DEAR SAD: I hate to second-guess your counselor, but in my view your counseling should focus more on your feelings, stress and sadness — and less on how to maintain the limbo state in your home.

If you manage to keep your husband in your home at this superficial level but crack under the pressure, your children will be denied an emotionally healthy mother.

Your goal should be to live an authentic and balanced life while not being the embarrassing object of your husband's indecision.

You might have to do the most difficult thing here and tell your husband that if he has no commitment to be in the marriage, then it's time to try a separation.

Your family's geometry may change, but your children can do well if you are calm, constant and consistently there for them.

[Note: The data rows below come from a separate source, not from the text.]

import Summits.BirchSwinnertonDyer.BirchSwinnertonDyer.Theorems.Rank2ObservatoryCubicFieldR421556
import Summits.BirchSwinnertonDyer.BirchSwinnertonDyer.Theorems.Rank2Observatory2DescLinGens
import HarnessLib

/-!
# BirchSwinnertonDyer — rank ≥ 2 observatory: prime elements of the cubic field of `-53 + 91 * X - 21 * X ^ 2 + X ^ 3` (generator addendum `R421556 C1a`)

HONEST FRAMING: per-curve certified theorems and census instruments; no claim on BSD in rank ≥ 2.

Per-FIELD addendum of the KERNEL-2DESC instrument (design `b2b-bsdr2-cert-3/KERNEL-2DESC.md` §9d) for the cubic
field `K = ℚ(α)`, `α` a root of `-53 + 91 * X - 21 * X ^ 2 + X ^ 3` (`Δ = 421556`, `𝓞_K` a PID; file `Rank2ObservatoryCubicFieldR421556`):
for 2 elements `e = c₀ + c₁α + c₂α² = lin aeval_α c₀ c₁ c₂` it certifies the norm (`MonicCubic.normForm`,
`norm_lin_eq`) and primality (norm `±p`, or norm `±p^f` with the residue certificate of `lin_prime_of_pow`);
(totally real field: the signs at the three real places are certified inline per curve). These elements generate the primes
dividing `F′(θ)` for the census curves with this `2`-division field, `N < 5·10⁵` (data: kit job `j130842` + second
implementation `percurve/identities3r.py`); the per-curve files `Rank2Observatory<label>TwoDescRankTwo.lean`
reference them by name (`e_<c₀>_<c₁>_<c₂>_norm|prime`, `m` = minus). Generated by
`percurve/gen_addendum4.py`. Sorry-free; axioms `propext`, `Classical.choice`, `Quot.sound`.
[cite: Marcus2018, Ch. 3, Thm. 22] [cite: Cassels1991LecturesEllipticCurves, §15]
-/

-- single-conjunct summit: `Summit.BirchSwinnertonDyer.BirchSwinnertonDyer.…` repeats the name by design
set_option linter.dupNamespace false

noncomputable section

open scoped NumberField

open Literature.NumberTheory.NumberFields Polynomial NumberField

namespace Summit.BirchSwinnertonDyer.BirchSwinnertonDyer.Rank2Observatory.TwoDescCubic.FieldR421556

/-- `N(-5 + α) = -2` (a prime above `2`, residue degree `1`; first met at `105389a1`). [folklore] -/
theorem e_m5_1_0_norm : Algebra.norm ℚ ((lin aeval_α (-5) 1 0 : 𝓞 (CubicField (-21) 91 (-53))) : (CubicField (-21) 91 (-53))) = ((-2 : ℤ) : ℚ) :=
  norm_lin_eq irreducible aeval_α finrank_eq (-5) 1 0 (by norm_num [MonicCubic.normForm])

/-- `-5 + α` is prime (norm `±2`). [cite: Marcus2018, Ch. 3, Thm. 22] -/
theorem e_m5_1_0_prime : Prime (lin aeval_α (-5) 1 0 : 𝓞 (CubicField (-21) 91 (-53))) :=
  lin_prime_of_prime irreducible aeval_α finrank_eq (-5) 1 0 (n := -2)
    (by norm_num [MonicCubic.normForm]) (by norm_num)

/-- `N(148 - 14 * α - 3 * α ^ 2) = -105389` (a prime above `105389`, residue degree `1`; first met at `105389a1`). [folklore] -/
theorem e_148_m14_m3_norm : Algebra.norm ℚ ((lin aeval_α 148 (-14) (-3) : 𝓞 (CubicField (-21) 91 (-53))) : (CubicField (-21) 91 (-53))) = ((-105389 : ℤ) : ℚ) :=
  norm_lin_eq irreducible aeval_α finrank_eq 148 (-14) (-3) (by norm_num [MonicCubic.normForm])

/-- `148 - 14 * α - 3 * α ^ 2` is prime (norm `±105389`). [cite: Marcus2018, Ch. 3, Thm. 22] -/
theorem e_148_m14_m3_prime : Prime (lin aeval_α 148 (-14) (-3) : 𝓞 (CubicField (-21) 91 (-53))) :=
  lin_prime_of_prime irreducible aeval_α finrank_eq 148 (-14) (-3) (n := -105389)
    (by norm_num [MonicCubic.normForm]) (by norm_num)

end Summit.BirchSwinnertonDyer.BirchSwinnertonDyer.Rank2Observatory.TwoDescCubic.FieldR421556

end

DEAR AMY: We have family members who are the houseguests from hell. They walk into our home and it's total chaos, from dirty laundry to kids' toys everywhere. They stay for several days and it has become an almost monthly routine. They do nothing to help. The father is consumed with killing the next squirrel, rabbit or bird, while the children are left to their own devices.

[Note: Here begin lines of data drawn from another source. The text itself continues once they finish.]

import Summits.KontsevichZagierPeriods.KontsevichZagierPeriods.Theses.HermiteRigidity
import Literature.NumberTheory.Transcendental.SemialgebraicMapsProofs
import Literature.NumberTheory.EllipticCurves.EisensteinValuesAtI
import Literature.Analysis.SpecialFunctions.LemniscateConstant

/-!
# `RealEllipticSectorKernel` (stmt-KontsevichZagierPeriods-10632): a generator is an honest representation, not a relation

Negative-side support for the crux `RealEllipticSectorKernel` of route `HermiteRigidity`
(cdisprove unit; companion of `Negative/Core.lean`, commentary in
`Cruxes/RealEllipticSectorKernel/Disproof.lean`). LOAD-BEARING ANALYSIS of the hypothesis
`KZ.eval c = 0`: at `(q₂, q₃) = (4, 0)`, i.e. `f = 4x³ − 4x = 4x(x−1)(x+1)`, the third family of
generators of the sector is `[σ'', 1/√f]` with `σ'' = (1, ∞)` (`sigma''_four_zero`), and this IS an
integral representation in the sense of the calculus — `ℚ`-semialgebraic domain and integrand,
absolutely integrable — whose value is the lemniscatic half-period
`∫₁^∞ dx/√(4x³ − 4x) = Γ(1/4)²/(4√(2π))` (tree: `GaussianLattice.integral_Ioi_inv_sqrt_cubic_scaling`,
`integral_Ioi_one_inv_sqrt_cube_sub_self`); integrability is read off from the non-zero value.
Hence (`exists_generator_not_mem_relations`) a generator outside `KZ.relations` (soundness), and
the strengthening of the crux with `eval c = 0` (and the undischargeable rigidity) deleted —
"`closure S ≤ relations`" — is FALSE (`not_closure_le_relations`). The construction is also the
pattern the provers need for the normal forms `[σ, (α + βx)/√f]`: `√` of a rational function is
semialgebraic (`isSemialgebraicFunOn_aeval_div_aeval`, `IsSemialgebraicFunOn.sqrt_holds`), and a
closed-form non-zero value gives integrability for free.

Sources: M. Kontsevich, D. Zagier, *Periods* (2001), §§1.1–1.2; Yu. V. Nesterenko, P. Philippon
(eds.), LNM 1752 (2001), Ch. 1 §3 Remark ii (the lemniscatic integral). -/

noncomputable section

namespace Summit.KontsevichZagierPeriods.RealEllipticSectorKernel.GeneratorNotRelation

open MeasureTheory Set
open Literature.NumberTheory.Transcendental Literature.ModelTheory.ExponentialFields

/-- `σ'' = (1, ∞)` for `(q₂, q₃) = (4, 0)` (the crux's root-free description of the unbounded
oval, specialised). [folklore] -/
theorem sigma''_four_zero :
    {p : Fin 1 → ℝ | 0 < 4 * p 0 ^ 3 - ((4 : ℚ) : ℝ) * p 0 - ((0 : ℚ) : ℝ) ∧
        ∀ t : ℝ, p 0 < t → 0 < 4 * t ^ 3 - ((4 : ℚ) : ℝ) * t - ((0 : ℚ) : ℝ)} = {p | 1 < p 0} := by
  ext p
  simp only [mem_setOf_eq, Rat.cast_ofNat, Rat.cast_zero, sub_zero]
  constructor
  · rintro ⟨h0, hall⟩
    by_contra h1
    push Not at h1
    have hlt : p 0 < 1 / 2 := by nlinarith [h0, h1, sq_nonneg (p 0)]
    have := hall (1 / 2) hlt
    norm_num at this
  · intro h1
    refine ⟨by nlinarith [h1, sq_nonneg (p 0)], fun t ht => ?_⟩
    have h2 : 1 < t := by linarith
    nlinarith [h2, sq_nonneg t, mul_pos (by linarith : (0:ℝ) < t) (by nlinarith : (0:ℝ) < t ^ 2 - 1)]

/-- `(1, ∞) ⊆ ℝ¹` is `ℚ`-semialgebraic. [cite: BochnakCosteRoy1998, Def. 2.1.4] -/
theorem isSemialgebraic_Ioi_one : IsSemialgebraic ℚ {p : Fin 1 → ℝ | 1 < p 0} := by
  convert isSemialgebraic_setOf_eval_pos (k := ℚ) (R := ℝ) (MvPolynomial.X 0 - 1 : MvPolynomial (Fin 1) ℚ)
    using 2 with p
  simp [sub_pos]

/-- `p ↦ 1/√(4(p 0)³ − 4(p 0))` is `ℚ`-semialgebraic on `(1, ∞)` (`√` of a rational function).
[cite: BochnakCosteRoy1998, §2.2] -/
theorem integrand_semialgebraic :
    IsSemialgebraicFunOn ℚ {p : Fin 1 → ℝ | 1 < p 0}
      (fun p => 1 / Real.sqrt (4 * p 0 ^ 3 - ((4 : ℚ) : ℝ) * p 0 - ((0 : ℚ) : ℝ))) := by
  have hσ := isSemialgebraic_Ioi_one
  have hne : ∀ p ∈ {p : Fin 1 → ℝ | 1 < p 0},
      MvPolynomial.aeval p (4 * MvPolynomial.X 0 ^ 3 - 4 * MvPolynomial.X 0 : MvPolynomial (Fin 1) ℚ) ≠ 0 := by
    intro p hp
    have hp : 1 < p 0 := hp
    simp only [map_sub, map_mul, map_pow, MvPolynomial.aeval_X, map_ofNat]
    nlinarith [mul_pos (by linarith : (0:ℝ) < p 0) (by nlinarith : (0:ℝ) < p 0 ^ 2 - 1)]
  have h1 := isSemialgebraicFunOn_aeval_div_aeval hσ (1 : MvPolynomial (Fin 1) ℚ)
    (4 * MvPolynomial.X 0 ^ 3 - 4 * MvPolynomial.X 0) hne
  have h2 : IsSemialgebraicFunOn ℚ {p : Fin 1 → ℝ | 1 < p 0}
      (fun p => 1 / (4 * p 0 ^ 3 - ((4 : ℚ) : ℝ) * p 0 - ((0 : ℚ) : ℝ))) := by
    refine h1.congr (fun p _ => ?_)
    simp only [map_one, map_sub, map_mul, map_pow, MvPolynomial.aeval_X, map_ofNat,
      Rat.cast_ofNat, Rat.cast_zero, sub_zero]
  have h3 := IsSemialgebraicFunOn.sqrt_holds h2
  refine h3.congr (fun p _ => ?_)
  simp only [one_div, Real.sqrt_inv]

/-- The closed-form value `∫_{(1,∞)} dx/√(4x³−4x) = Γ(1/4)²/(4√(2π))` (lemniscatic half-period).
[cite: NesterenkoPhilippon2001, Ch. 1 §3 Remark ii] -/
theorem setIntegral_Ioi_one_eq :
    ∫ p in {p : Fin 1 → ℝ | 1 < p 0}, 1 / Real.sqrt (4 * p 0 ^ 3 - ((4 : ℚ) : ℝ) * p 0 - ((0 : ℚ) : ℝ)) =
      Real.Gamma (1 / 4) ^ 2 / (4 * Real.sqrt (2 * Real.pi)) := by
  have he : MeasurePreserving (MeasurableEquiv.funUnique (Fin 1) ℝ) volume volume :=
    volume_preserving_funUnique (Fin 1) ℝ
  have hpre : {p : Fin 1 → ℝ | 1 < p 0} = (MeasurableEquiv.funUnique (Fin 1) ℝ) ⁻¹' Ioi 1 := by
    ext p; rfl
  have key := he.setIntegral_preimage_emb (MeasurableEquiv.funUnique (Fin 1) ℝ).measurableEmbedding
    (fun x : ℝ => 1 / Real.sqrt (4 * x ^ 3 - ((4 : ℚ) : ℝ) * x - ((0 : ℚ) : ℝ))) (Ioi 1)
  rw [hpre]
  rw [show (fun p : Fin 1 → ℝ => 1 / Real.sqrt (4 * p 0 ^ 3 - ((4 : ℚ) : ℝ) * p 0 - ((0 : ℚ) : ℝ))) =
      fun p => (fun x : ℝ => 1 / Real.sqrt (4 * x ^ 3 - ((4 : ℚ) : ℝ) * x - ((0 : ℚ) : ℝ)))
        (MeasurableEquiv.funUnique (Fin 1) ℝ p)
      from rfl]
  rw [key]
  have hsc := Literature.NumberTheory.EllipticCurves.GaussianLattice.integral_Ioi_inv_sqrt_cubic_scaling
    (e := 1) one_pos
  have hcub : (fun x : ℝ => 1 / Real.sqrt (4 * x ^ 3 - ((4 : ℚ) : ℝ) * x - ((0 : ℚ) : ℝ))) =
      fun x => (Real.sqrt (4 * x ^ 3 - 4 * 1 ^ 2 * x))⁻¹ := by
    funext x
    simp only [Rat.cast_ofNat, Rat.cast_zero, sub_zero, one_pow, mul_one, one_div]
  rw [hcub, hsc, Literature.Analysis.SpecialFunctions.integral_Ioi_one_inv_sqrt_cube_sub_self,
    Real.sqrt_one]
  ring

/-- The value is positive. [folklore] -/
theorem setIntegral_Ioi_one_pos :
    0 < ∫ p in {p : Fin 1 → ℝ | 1 < p 0},
      1 / Real.sqrt (4 * p 0 ^ 3 - ((4 : ℚ) : ℝ) * p 0 - ((0 : ℚ) : ℝ)) := by
  rw [setIntegral_Ioi_one_eq]
  have h1 : 0 < Real.Gamma (1 / 4) := Real.Gamma_pos_of_pos (by norm_num)
  have h2 : 0 < Real.sqrt (2 * Real.pi) := Real.sqrt_pos.mpr (by positivity)
  positivity

/-- Integrability of the integrand on `(1, ∞)`, read off from the non-zero value. [folklore] -/
theorem integrableOn_integrand :
    IntegrableOn (fun p : Fin 1 → ℝ => 1 / Real.sqrt (4 * p 0 ^ 3 - ((4 : ℚ) : ℝ) * p 0 - ((0 : ℚ) : ℝ)))
      {p | 1 < p 0} := by
  by_contra h
  have h0 := integral_undef h
  have hpos := setIntegral_Ioi_one_pos
  rw [h0] at hpos
  exact lt_irrefl _ hpos

/-- **A sector generator is an honest representation and not a relation**: at `(q₂,q₃) = (4,0)`
the generator `[(1,∞), 1/√(4x³−4x)]` exists as a `KZ.IntegralRep 1`, has value
`Γ(1/4)²/(4√(2π))`, and does not lie in `KZ.relations` (soundness `relations ≤ ker eval`).
[cite: KontsevichZagier2001, §1.2] -/
theorem exists_generator_not_mem_relations :
    ∃ r : KZ.IntegralRep 1, r.domain = {p | 1 < p 0} ∧
      r.integrand = (fun p => 1 / Real.sqrt (4 * p 0 ^ 3 - ((4 : ℚ) : ℝ) * p 0 - ((0 : ℚ) : ℝ))) ∧
      r.value = Real.Gamma (1 / 4) ^ 2 / (4 * Real.sqrt (2 * Real.pi)) ∧
      KZ.of r ∉ KZ.relations := by
  refine ⟨⟨{p | 1 < p 0}, fun p => 1 / Real.sqrt (4 * p 0 ^ 3 - ((4 : ℚ) : ℝ) * p 0 - ((0 : ℚ) : ℝ)),
    isSemialgebraic_Ioi_one, integrand_semialgebraic, integrableOn_integrand⟩, rfl, rfl,
    setIntegral_Ioi_one_eq, fun h => ?_⟩
  have h0 := KZ.relations_le_ker_eval_holds h
  rw [AddMonoidHom.mem_ker, KZ.eval_of] at h0
  have hpos : (0 : ℝ) < _ := setIntegral_Ioi_one_pos
  exact absurd h0 hpos.ne'

/-- **`eval c = 0` is load-bearing** (with the undischargeable rigidity hypothesis deleted as
well): the crux's data verbatim, conclusion "every element of the sector closure is a relation" —
FALSE, witness `(q₂,q₃) = (4,0)` and the generator of `exists_generator_not_mem_relations`.
[cite: KontsevichZagier2001, §1.2] -/
theorem not_closure_le_relations : ¬ (
    ∀ (q₂ q₃ : ℚ), 0 < (q₂ : ℝ) ^ 3 - 27 * (q₃ : ℝ) ^ 2 →
      let f : ℝ → ℝ := fun x => 4 * x ^ 3 - (q₂ : ℝ) * x - (q₃ : ℝ);
      let σ : Set (Fin 1 → ℝ) := {p | 0 < f (p 0) ∧ ∃ t : ℝ, p 0 < t ∧ f t < 0};
      let σ' : Set (Fin 1 → ℝ) := {p | f (p 0) < 0 ∧ ∃ t : ℝ, t < p 0 ∧ 0 < f t};
      let σ'' : Set (Fin 1 → ℝ) := {p | 0 < f (p 0) ∧ ∀ t : ℝ, p 0 < t → 0 < f t};
      let S : Set KZ.FormalRep := {c | ∃ (r : KZ.IntegralRep 1) (m : ℕ), r.domain = σ ∧ Set.EqOn r.integrand (fun p => p 0 ^ m / Real.sqrt (f (p 0))) σ ∧ c = KZ.of r} ∪ {c | ∃ (r : KZ.IntegralRep 1) (m : ℕ), r.domain = σ' ∧ Set.EqOn r.integrand (fun p => p 0 ^ m / Real.sqrt (- f (p 0))) σ' ∧ c = KZ.of r} ∪ {c | ∃ (r : KZ.IntegralRep 1), r.domain = σ'' ∧ Set.EqOn r.integrand (fun p => 1 / Real.sqrt (f (p 0))) σ'' ∧ c = KZ.of r}; ∀ c ∈ AddSubgroup.closure S, c ∈ KZ.relations) := by
  intro h
  obtain ⟨r, hd, hi, -, hnot⟩ := exists_generator_not_mem_relations
  refine hnot (h 4 0 (by norm_num) (KZ.of r) (AddSubgroup.subset_closure ?_))
  refine Or.inr ⟨r, ?_, ?_, rfl⟩
  · rw [hd, ← sigma''_four_zero]
  · intro p _
    rw [hi]

end Summit.KontsevichZagierPeriods.RealEllipticSectorKernel.GeneratorNotRelation

end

With the holidays just around the corner, we are dreading what's in store.

We've indicated that we wouldn't be home for the holidays and their response was, "We'll take care of your home while you're gone."

What should we do?

— Upset Family

DEAR FAMILY: Evidently, you're so passive that you would rather leave town than make a simple statement. Your family knows this and they are — hello — using you.

So try saying this: "We're sorry, but these visits are too hard on us and we can't have you stay at our house anymore. We'd like to invite you for the holiday dinner, but you're going to have to stay somewhere else."

They may be indignant. That's how people react when they lose their free hunting lodge. But you'll have to be clear and consistent, and they'll have to hunt for housing elsewhere.


DEAR AMY: You advised "Wondering" to chase off a potential boyfriend for killing a raccoon that invaded her yard.

Raccoons are transmitters of rabies, distemper and roundworm, which, for example, blinded a teenager in New York City. You can look it up on the Internet!

Your naive advice suggesting your writer should chase this person away for his alleged heartlessness is just silly.

— D in Denver

DEAR D: The real issue isn't how dangerous raccoons are, but how no one has the right to kill something — even vermin — on someone else's property without permission. You can look it up!